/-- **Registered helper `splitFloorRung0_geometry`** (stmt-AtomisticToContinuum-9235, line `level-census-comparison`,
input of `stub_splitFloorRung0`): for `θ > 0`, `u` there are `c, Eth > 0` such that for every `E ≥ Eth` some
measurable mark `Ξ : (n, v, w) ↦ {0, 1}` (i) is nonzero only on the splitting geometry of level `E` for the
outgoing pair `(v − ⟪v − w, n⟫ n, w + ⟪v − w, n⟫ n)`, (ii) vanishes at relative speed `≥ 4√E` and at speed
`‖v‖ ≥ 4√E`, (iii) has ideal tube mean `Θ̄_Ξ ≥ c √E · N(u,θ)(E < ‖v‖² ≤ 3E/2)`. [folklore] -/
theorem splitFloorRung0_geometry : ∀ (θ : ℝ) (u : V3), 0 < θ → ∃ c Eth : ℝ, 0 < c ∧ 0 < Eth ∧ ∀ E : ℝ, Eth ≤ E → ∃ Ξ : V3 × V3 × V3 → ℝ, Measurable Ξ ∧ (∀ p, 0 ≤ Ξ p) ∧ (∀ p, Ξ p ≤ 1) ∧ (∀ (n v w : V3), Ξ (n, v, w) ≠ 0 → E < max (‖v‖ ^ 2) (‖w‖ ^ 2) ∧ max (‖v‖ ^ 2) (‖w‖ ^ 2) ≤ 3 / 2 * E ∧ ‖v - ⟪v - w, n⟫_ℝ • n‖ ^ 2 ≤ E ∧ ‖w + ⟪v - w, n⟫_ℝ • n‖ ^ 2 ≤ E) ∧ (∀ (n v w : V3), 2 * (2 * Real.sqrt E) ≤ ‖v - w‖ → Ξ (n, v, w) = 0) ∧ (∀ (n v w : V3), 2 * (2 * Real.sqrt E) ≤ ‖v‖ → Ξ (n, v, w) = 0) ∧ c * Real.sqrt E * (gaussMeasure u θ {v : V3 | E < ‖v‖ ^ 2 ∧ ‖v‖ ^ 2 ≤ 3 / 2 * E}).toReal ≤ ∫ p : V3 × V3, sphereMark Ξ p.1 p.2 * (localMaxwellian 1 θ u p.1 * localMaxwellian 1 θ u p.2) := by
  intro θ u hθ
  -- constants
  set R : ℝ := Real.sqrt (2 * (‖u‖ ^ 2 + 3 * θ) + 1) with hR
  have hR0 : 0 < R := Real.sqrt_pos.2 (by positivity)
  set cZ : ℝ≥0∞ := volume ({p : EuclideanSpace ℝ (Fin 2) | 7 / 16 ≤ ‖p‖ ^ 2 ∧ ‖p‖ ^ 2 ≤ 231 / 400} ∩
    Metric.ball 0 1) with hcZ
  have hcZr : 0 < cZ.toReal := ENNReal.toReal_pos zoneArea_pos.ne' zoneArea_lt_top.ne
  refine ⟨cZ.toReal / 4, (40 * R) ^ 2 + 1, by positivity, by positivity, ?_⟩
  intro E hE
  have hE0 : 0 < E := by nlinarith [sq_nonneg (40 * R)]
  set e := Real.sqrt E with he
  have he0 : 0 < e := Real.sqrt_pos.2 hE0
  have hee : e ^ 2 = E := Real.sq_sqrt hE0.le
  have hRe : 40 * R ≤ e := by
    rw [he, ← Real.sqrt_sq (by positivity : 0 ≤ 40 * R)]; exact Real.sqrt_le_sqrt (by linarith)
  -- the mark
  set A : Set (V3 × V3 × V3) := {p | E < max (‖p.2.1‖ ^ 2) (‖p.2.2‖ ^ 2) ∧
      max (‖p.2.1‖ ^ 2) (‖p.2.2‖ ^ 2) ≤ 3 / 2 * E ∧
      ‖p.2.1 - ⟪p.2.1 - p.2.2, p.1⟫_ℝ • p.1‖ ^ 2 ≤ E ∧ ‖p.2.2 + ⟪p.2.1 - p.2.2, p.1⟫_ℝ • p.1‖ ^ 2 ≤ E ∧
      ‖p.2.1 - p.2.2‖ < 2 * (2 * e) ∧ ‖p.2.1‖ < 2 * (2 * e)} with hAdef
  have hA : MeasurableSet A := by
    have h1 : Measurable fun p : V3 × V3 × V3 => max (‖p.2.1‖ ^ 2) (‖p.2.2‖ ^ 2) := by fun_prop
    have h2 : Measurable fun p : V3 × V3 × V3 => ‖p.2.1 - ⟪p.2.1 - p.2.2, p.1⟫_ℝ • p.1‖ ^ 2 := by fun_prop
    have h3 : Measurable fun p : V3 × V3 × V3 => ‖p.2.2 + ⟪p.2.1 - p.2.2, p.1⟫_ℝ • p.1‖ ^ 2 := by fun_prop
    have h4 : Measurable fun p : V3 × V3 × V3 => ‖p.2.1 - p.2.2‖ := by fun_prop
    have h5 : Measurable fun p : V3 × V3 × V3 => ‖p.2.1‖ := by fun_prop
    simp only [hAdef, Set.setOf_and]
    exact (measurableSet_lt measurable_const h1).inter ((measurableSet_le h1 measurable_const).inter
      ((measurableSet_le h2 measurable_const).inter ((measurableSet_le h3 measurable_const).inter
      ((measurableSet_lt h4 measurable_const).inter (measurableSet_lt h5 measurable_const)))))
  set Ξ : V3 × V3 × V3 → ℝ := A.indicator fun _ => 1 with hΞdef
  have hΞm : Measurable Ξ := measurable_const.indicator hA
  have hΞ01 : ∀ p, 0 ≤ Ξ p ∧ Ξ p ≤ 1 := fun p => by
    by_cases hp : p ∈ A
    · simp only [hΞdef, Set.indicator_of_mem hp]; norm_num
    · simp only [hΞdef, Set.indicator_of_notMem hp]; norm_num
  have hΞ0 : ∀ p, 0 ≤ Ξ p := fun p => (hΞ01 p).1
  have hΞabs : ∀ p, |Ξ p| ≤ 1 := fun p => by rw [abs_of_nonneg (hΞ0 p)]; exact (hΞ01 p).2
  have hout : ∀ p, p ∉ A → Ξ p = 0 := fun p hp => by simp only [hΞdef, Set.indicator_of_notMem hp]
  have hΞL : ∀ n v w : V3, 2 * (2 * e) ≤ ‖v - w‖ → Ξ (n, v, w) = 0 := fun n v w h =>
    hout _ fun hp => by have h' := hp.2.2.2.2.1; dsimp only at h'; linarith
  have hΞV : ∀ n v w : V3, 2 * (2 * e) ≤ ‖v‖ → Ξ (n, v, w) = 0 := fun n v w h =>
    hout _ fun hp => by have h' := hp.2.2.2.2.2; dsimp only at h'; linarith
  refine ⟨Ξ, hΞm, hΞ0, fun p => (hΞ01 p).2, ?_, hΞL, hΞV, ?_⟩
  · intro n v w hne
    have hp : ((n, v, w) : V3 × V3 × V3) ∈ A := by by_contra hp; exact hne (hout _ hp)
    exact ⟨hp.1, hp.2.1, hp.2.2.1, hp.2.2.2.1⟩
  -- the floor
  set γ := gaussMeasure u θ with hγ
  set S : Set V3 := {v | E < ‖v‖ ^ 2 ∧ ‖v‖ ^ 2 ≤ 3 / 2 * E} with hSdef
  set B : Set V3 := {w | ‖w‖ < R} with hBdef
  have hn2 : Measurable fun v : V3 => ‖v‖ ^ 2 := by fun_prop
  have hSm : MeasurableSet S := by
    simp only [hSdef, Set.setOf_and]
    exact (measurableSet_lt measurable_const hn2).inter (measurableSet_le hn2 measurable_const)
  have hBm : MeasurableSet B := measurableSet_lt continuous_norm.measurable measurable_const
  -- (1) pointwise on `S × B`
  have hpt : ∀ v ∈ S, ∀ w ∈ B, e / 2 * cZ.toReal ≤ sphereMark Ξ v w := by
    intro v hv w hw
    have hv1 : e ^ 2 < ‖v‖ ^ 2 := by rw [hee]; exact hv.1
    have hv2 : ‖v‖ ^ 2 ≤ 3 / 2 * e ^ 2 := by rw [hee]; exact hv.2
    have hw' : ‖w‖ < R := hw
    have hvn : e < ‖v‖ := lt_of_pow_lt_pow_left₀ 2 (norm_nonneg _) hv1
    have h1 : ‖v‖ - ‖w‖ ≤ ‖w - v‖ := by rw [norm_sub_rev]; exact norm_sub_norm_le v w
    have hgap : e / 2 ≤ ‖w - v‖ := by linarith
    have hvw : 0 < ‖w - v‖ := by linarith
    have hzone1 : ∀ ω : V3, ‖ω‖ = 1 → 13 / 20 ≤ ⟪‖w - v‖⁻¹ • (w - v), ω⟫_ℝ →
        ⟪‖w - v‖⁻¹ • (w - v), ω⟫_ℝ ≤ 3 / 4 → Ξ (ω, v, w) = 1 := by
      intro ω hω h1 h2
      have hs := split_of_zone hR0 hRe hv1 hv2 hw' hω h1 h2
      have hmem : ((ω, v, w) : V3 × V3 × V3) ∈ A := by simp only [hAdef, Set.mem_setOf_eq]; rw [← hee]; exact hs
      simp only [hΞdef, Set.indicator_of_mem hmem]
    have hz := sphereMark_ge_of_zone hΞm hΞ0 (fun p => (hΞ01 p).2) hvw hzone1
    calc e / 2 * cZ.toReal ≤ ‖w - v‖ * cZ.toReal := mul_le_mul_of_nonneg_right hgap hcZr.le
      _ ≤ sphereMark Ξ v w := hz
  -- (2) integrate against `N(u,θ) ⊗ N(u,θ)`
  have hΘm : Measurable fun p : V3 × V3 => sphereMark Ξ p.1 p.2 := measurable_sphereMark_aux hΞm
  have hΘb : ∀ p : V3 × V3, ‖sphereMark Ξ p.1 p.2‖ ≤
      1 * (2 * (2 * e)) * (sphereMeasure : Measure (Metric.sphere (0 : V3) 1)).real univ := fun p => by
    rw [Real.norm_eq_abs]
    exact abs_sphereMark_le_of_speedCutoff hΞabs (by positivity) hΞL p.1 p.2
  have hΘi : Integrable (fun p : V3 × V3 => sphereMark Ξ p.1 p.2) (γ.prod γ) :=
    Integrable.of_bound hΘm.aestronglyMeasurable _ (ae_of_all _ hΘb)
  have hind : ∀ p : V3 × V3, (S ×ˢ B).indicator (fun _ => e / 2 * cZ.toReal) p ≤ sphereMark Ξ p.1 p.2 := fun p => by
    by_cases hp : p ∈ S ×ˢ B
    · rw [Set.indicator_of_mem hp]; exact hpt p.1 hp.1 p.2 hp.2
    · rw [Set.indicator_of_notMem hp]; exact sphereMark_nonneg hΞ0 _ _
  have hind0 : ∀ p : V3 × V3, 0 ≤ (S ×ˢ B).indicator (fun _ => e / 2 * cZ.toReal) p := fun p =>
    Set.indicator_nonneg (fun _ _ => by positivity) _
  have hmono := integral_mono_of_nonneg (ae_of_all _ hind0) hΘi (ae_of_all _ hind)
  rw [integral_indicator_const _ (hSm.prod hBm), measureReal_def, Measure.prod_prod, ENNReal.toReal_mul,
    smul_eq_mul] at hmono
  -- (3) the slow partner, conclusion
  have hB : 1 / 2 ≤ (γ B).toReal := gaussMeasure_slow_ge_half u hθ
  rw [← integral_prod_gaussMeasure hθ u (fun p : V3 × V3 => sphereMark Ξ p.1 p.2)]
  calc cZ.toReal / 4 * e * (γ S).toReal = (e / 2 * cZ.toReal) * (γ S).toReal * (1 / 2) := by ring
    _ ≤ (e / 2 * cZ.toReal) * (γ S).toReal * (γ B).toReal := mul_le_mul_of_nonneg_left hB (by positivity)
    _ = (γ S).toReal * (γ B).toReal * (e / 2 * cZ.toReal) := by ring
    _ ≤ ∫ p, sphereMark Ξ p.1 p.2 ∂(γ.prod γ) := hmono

---

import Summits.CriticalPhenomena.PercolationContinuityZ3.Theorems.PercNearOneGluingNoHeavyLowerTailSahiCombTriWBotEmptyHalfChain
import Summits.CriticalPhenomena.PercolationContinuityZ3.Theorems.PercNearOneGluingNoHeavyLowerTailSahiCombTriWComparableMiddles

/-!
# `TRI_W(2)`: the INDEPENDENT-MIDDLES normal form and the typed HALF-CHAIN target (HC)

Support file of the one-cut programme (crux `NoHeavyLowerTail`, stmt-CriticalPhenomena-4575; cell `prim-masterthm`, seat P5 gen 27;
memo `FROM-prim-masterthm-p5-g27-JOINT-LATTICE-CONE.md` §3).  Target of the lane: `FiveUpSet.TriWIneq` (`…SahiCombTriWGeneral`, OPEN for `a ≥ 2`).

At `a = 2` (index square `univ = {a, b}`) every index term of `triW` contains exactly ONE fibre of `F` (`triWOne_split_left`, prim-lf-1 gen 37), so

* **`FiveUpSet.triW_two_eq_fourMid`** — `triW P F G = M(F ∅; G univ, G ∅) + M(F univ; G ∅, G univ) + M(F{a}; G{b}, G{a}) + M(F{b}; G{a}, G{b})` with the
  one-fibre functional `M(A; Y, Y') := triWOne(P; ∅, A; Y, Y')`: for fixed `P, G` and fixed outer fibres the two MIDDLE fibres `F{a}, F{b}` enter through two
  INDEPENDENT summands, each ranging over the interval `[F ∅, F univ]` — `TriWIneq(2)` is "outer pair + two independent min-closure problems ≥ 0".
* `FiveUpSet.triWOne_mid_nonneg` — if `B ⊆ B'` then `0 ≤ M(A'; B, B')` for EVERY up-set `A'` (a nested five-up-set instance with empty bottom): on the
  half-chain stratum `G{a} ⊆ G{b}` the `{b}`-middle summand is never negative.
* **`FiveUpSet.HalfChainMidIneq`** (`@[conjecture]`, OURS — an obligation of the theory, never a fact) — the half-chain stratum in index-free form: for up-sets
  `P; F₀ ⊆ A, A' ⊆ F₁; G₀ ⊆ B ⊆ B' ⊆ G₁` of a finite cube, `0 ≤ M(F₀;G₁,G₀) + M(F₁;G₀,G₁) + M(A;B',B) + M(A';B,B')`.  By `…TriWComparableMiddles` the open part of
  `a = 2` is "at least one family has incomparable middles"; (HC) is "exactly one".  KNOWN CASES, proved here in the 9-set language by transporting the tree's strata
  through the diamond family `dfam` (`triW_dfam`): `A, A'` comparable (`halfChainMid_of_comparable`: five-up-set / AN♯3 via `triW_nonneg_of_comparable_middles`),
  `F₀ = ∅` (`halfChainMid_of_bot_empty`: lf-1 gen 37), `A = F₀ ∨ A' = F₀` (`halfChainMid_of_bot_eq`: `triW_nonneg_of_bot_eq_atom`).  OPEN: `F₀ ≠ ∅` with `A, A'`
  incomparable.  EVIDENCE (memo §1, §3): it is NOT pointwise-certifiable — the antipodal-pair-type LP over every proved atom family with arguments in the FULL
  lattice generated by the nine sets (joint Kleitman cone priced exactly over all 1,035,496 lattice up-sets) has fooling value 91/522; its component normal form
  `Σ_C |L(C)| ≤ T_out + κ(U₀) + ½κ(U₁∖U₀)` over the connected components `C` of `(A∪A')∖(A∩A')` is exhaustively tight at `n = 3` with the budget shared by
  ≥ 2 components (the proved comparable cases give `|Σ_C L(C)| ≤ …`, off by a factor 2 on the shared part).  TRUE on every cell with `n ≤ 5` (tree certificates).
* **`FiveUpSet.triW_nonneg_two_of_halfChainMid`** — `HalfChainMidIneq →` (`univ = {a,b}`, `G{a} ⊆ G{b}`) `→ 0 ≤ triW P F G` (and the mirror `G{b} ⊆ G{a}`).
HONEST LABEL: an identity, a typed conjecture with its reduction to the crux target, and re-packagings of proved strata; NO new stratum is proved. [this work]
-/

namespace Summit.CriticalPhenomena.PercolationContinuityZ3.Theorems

* * *

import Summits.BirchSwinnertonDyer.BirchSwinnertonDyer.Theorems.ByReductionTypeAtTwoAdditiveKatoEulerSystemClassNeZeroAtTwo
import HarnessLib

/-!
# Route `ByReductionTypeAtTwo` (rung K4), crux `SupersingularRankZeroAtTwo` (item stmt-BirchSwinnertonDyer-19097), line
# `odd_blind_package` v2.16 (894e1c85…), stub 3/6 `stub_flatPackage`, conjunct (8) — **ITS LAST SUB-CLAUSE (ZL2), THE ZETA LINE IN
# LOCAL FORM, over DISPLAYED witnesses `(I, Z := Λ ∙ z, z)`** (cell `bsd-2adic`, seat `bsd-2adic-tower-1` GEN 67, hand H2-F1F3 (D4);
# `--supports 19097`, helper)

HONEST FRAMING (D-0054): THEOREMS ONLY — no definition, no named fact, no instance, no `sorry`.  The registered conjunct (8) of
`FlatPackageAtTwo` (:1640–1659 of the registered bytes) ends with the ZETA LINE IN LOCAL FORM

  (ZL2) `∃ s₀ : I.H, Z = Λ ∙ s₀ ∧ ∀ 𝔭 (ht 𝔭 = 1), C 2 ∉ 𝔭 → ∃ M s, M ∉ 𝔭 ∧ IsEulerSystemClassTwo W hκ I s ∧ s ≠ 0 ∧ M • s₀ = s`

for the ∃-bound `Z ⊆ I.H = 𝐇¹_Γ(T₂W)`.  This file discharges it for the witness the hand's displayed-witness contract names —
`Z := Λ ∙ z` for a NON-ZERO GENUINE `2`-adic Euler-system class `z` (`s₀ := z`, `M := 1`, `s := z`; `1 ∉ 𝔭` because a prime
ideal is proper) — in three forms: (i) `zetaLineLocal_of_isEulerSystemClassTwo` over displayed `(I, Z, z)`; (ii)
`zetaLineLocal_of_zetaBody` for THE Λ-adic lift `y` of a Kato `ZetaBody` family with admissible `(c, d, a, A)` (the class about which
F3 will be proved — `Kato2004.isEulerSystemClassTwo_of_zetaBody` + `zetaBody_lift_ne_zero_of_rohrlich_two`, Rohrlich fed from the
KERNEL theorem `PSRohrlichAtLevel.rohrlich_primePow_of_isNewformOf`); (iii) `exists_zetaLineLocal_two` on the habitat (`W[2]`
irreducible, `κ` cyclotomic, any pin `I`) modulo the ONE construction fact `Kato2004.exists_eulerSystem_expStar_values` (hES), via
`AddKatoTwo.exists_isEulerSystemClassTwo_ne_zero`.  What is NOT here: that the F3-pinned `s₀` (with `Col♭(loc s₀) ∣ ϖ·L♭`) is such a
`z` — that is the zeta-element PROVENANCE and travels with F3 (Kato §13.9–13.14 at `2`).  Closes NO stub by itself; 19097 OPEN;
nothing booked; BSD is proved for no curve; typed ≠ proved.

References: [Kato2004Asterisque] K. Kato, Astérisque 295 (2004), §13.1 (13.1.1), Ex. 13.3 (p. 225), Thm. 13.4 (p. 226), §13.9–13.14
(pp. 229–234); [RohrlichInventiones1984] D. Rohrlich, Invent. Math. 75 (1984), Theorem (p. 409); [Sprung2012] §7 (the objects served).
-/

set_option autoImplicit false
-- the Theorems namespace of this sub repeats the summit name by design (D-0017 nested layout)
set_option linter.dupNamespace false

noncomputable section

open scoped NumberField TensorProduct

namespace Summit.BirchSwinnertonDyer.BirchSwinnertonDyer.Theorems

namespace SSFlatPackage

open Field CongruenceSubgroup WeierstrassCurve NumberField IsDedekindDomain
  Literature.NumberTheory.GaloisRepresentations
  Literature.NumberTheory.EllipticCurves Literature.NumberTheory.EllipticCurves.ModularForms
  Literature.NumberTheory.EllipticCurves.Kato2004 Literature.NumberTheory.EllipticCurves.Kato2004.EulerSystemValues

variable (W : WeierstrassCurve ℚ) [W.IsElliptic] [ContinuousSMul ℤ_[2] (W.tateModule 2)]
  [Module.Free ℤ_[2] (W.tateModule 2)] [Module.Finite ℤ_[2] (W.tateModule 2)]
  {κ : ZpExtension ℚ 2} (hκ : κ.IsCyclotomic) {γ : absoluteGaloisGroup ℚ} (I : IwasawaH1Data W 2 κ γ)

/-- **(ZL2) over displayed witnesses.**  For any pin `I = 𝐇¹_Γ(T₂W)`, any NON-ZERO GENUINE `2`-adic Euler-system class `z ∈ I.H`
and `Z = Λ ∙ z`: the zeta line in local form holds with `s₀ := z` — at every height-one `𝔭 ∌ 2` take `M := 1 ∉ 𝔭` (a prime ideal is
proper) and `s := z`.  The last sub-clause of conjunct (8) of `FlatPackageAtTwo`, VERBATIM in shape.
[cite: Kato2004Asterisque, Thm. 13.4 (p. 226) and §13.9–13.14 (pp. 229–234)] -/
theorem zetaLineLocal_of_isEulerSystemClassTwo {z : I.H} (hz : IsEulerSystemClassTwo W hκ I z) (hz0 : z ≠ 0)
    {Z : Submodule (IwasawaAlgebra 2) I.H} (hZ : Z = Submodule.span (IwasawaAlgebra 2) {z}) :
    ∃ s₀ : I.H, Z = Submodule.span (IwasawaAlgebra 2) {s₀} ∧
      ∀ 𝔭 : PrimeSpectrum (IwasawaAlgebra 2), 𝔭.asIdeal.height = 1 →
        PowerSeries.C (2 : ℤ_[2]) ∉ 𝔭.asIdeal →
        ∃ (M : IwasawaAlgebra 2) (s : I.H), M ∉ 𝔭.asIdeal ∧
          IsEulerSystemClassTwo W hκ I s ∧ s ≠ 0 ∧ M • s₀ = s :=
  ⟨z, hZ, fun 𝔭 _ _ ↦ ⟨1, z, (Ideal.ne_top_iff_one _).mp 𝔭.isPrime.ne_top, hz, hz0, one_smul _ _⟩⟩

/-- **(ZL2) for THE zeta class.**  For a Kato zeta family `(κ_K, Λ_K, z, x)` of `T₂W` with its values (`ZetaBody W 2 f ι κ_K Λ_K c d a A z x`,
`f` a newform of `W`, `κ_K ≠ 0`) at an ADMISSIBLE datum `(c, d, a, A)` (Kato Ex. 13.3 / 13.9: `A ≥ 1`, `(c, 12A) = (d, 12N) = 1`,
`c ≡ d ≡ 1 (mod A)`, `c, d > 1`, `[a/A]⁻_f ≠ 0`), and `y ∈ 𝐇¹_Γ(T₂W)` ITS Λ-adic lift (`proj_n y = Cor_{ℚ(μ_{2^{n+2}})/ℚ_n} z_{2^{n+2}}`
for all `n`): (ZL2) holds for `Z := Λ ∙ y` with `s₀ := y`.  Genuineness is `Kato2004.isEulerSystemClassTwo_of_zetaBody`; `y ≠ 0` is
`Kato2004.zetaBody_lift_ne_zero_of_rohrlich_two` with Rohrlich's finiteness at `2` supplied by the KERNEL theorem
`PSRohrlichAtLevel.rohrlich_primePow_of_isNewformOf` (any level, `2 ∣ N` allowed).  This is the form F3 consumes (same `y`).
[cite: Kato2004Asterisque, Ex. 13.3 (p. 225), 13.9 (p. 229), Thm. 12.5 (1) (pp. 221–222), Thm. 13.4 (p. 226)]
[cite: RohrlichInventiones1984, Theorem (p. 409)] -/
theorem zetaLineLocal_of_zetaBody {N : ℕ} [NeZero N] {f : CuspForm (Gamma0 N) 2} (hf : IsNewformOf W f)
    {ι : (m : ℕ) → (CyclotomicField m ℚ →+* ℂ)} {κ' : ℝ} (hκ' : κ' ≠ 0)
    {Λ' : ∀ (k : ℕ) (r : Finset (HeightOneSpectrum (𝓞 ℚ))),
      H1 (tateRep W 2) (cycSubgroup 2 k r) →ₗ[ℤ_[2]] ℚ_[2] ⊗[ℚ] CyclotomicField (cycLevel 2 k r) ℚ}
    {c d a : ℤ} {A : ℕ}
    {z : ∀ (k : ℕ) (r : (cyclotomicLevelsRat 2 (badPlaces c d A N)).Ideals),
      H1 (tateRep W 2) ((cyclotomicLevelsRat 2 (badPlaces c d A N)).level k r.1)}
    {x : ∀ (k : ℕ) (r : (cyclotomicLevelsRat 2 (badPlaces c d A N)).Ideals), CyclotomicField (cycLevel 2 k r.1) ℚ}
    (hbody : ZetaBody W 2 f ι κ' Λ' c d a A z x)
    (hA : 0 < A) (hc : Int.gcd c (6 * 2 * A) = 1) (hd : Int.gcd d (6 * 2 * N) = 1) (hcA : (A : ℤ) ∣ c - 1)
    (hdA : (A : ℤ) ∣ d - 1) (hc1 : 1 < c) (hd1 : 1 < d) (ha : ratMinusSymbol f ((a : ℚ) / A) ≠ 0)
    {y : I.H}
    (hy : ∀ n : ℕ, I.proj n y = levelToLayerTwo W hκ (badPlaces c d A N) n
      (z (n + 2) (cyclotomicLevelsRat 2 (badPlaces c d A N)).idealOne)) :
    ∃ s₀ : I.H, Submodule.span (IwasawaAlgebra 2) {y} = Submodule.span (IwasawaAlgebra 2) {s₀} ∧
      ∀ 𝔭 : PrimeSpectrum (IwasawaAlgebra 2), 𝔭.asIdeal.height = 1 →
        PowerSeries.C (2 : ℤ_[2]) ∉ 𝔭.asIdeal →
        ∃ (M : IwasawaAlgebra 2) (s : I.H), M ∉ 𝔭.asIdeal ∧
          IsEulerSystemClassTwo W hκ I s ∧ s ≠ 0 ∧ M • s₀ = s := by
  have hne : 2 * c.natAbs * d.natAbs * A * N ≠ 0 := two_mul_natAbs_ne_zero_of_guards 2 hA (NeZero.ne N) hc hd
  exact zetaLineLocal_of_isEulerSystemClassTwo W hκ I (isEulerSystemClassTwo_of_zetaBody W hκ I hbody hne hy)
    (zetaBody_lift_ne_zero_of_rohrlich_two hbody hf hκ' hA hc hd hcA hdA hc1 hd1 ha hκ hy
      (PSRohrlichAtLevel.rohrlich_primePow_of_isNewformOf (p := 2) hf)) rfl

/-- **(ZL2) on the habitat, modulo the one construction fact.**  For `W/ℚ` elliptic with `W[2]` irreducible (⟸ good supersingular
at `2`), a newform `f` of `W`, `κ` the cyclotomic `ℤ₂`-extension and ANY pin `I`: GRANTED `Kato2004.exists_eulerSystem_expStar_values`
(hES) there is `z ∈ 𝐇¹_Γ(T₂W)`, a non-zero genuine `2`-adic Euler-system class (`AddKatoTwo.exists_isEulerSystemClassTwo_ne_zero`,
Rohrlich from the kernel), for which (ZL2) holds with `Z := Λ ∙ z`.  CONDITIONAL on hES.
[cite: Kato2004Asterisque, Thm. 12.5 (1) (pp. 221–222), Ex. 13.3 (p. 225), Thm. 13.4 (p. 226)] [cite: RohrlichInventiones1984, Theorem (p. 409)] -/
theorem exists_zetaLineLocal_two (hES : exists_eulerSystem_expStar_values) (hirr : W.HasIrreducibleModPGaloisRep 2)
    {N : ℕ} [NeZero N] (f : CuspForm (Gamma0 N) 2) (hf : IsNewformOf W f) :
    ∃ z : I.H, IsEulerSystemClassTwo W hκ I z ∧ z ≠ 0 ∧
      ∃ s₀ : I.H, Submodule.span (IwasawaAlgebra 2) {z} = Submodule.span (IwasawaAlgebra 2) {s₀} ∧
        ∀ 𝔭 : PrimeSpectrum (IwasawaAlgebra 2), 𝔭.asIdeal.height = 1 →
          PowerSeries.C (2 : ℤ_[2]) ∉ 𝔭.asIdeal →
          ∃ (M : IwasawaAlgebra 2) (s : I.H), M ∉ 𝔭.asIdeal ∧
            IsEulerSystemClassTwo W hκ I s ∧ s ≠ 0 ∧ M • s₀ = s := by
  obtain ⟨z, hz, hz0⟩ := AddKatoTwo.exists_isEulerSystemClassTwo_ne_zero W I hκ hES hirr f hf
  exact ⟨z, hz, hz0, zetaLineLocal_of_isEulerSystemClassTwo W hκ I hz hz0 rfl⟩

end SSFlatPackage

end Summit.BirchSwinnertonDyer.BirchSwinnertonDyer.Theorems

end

(ABOUT THIS EXERCISE):
Taking the entries above, print exactly the lines starting at the line with "-- the floor" and ending at the line with "have hΘb : ∀", both included.

(WRITTEN RESPONSE):
  -- the floor
  set γ := gaussMeasure u θ with hγ
  set S : Set V3 := {v | E < ‖v‖ ^ 2 ∧ ‖v‖ ^ 2 ≤ 3 / 2 * E} with hSdef
  set B : Set V3 := {w | ‖w‖ < R} with hBdef
  have hn2 : Measurable fun v : V3 => ‖v‖ ^ 2 := by fun_prop
  have hSm : MeasurableSet S := by
    simp only [hSdef, Set.setOf_and]
    exact (measurableSet_lt measurable_const hn2).inter (measurableSet_le hn2 measurable_const)
  have hBm : MeasurableSet B := measurableSet_lt continuous_norm.measurable measurable_const
  -- (1) pointwise on `S × B`
  have hpt : ∀ v ∈ S, ∀ w ∈ B, e / 2 * cZ.toReal ≤ sphereMark Ξ v w := by
    intro v hv w hw
    have hv1 : e ^ 2 < ‖v‖ ^ 2 := by rw [hee]; exact hv.1
    have hv2 : ‖v‖ ^ 2 ≤ 3 / 2 * e ^ 2 := by rw [hee]; exact hv.2
    have hw' : ‖w‖ < R := hw
    have hvn : e < ‖v‖ := lt_of_pow_lt_pow_left₀ 2 (norm_nonneg _) hv1
    have h1 : ‖v‖ - ‖w‖ ≤ ‖w - v‖ := by rw [norm_sub_rev]; exact norm_sub_norm_le v w
    have hgap : e / 2 ≤ ‖w - v‖ := by linarith
    have hvw : 0 < ‖w - v‖ := by linarith
    have hzone1 : ∀ ω : V3, ‖ω‖ = 1 → 13 / 20 ≤ ⟪‖w - v‖⁻¹ • (w - v), ω⟫_ℝ →
        ⟪‖w - v‖⁻¹ • (w - v), ω⟫_ℝ ≤ 3 / 4 → Ξ (ω, v, w) = 1 := by
      intro ω hω h1 h2
      have hs := split_of_zone hR0 hRe hv1 hv2 hw' hω h1 h2
      have hmem : ((ω, v, w) : V3 × V3 × V3) ∈ A := by simp only [hAdef, Set.mem_setOf_eq]; rw [← hee]; exact hs
      simp only [hΞdef, Set.indicator_of_mem hmem]
    have hz := sphereMark_ge_of_zone hΞm hΞ0 (fun p => (hΞ01 p).2) hvw hzone1
    calc e / 2 * cZ.toReal ≤ ‖w - v‖ * cZ.toReal := mul_le_mul_of_nonneg_right hgap hcZr.le
      _ ≤ sphereMark Ξ v w := hz
  -- (2) integrate against `N(u,θ) ⊗ N(u,θ)`
  have hΘm : Measurable fun p : V3 × V3 => sphereMark Ξ p.1 p.2 := measurable_sphereMark_aux hΞm
  have hΘb : ∀ p : V3 × V3, ‖sphereMark Ξ p.1 p.2‖ ≤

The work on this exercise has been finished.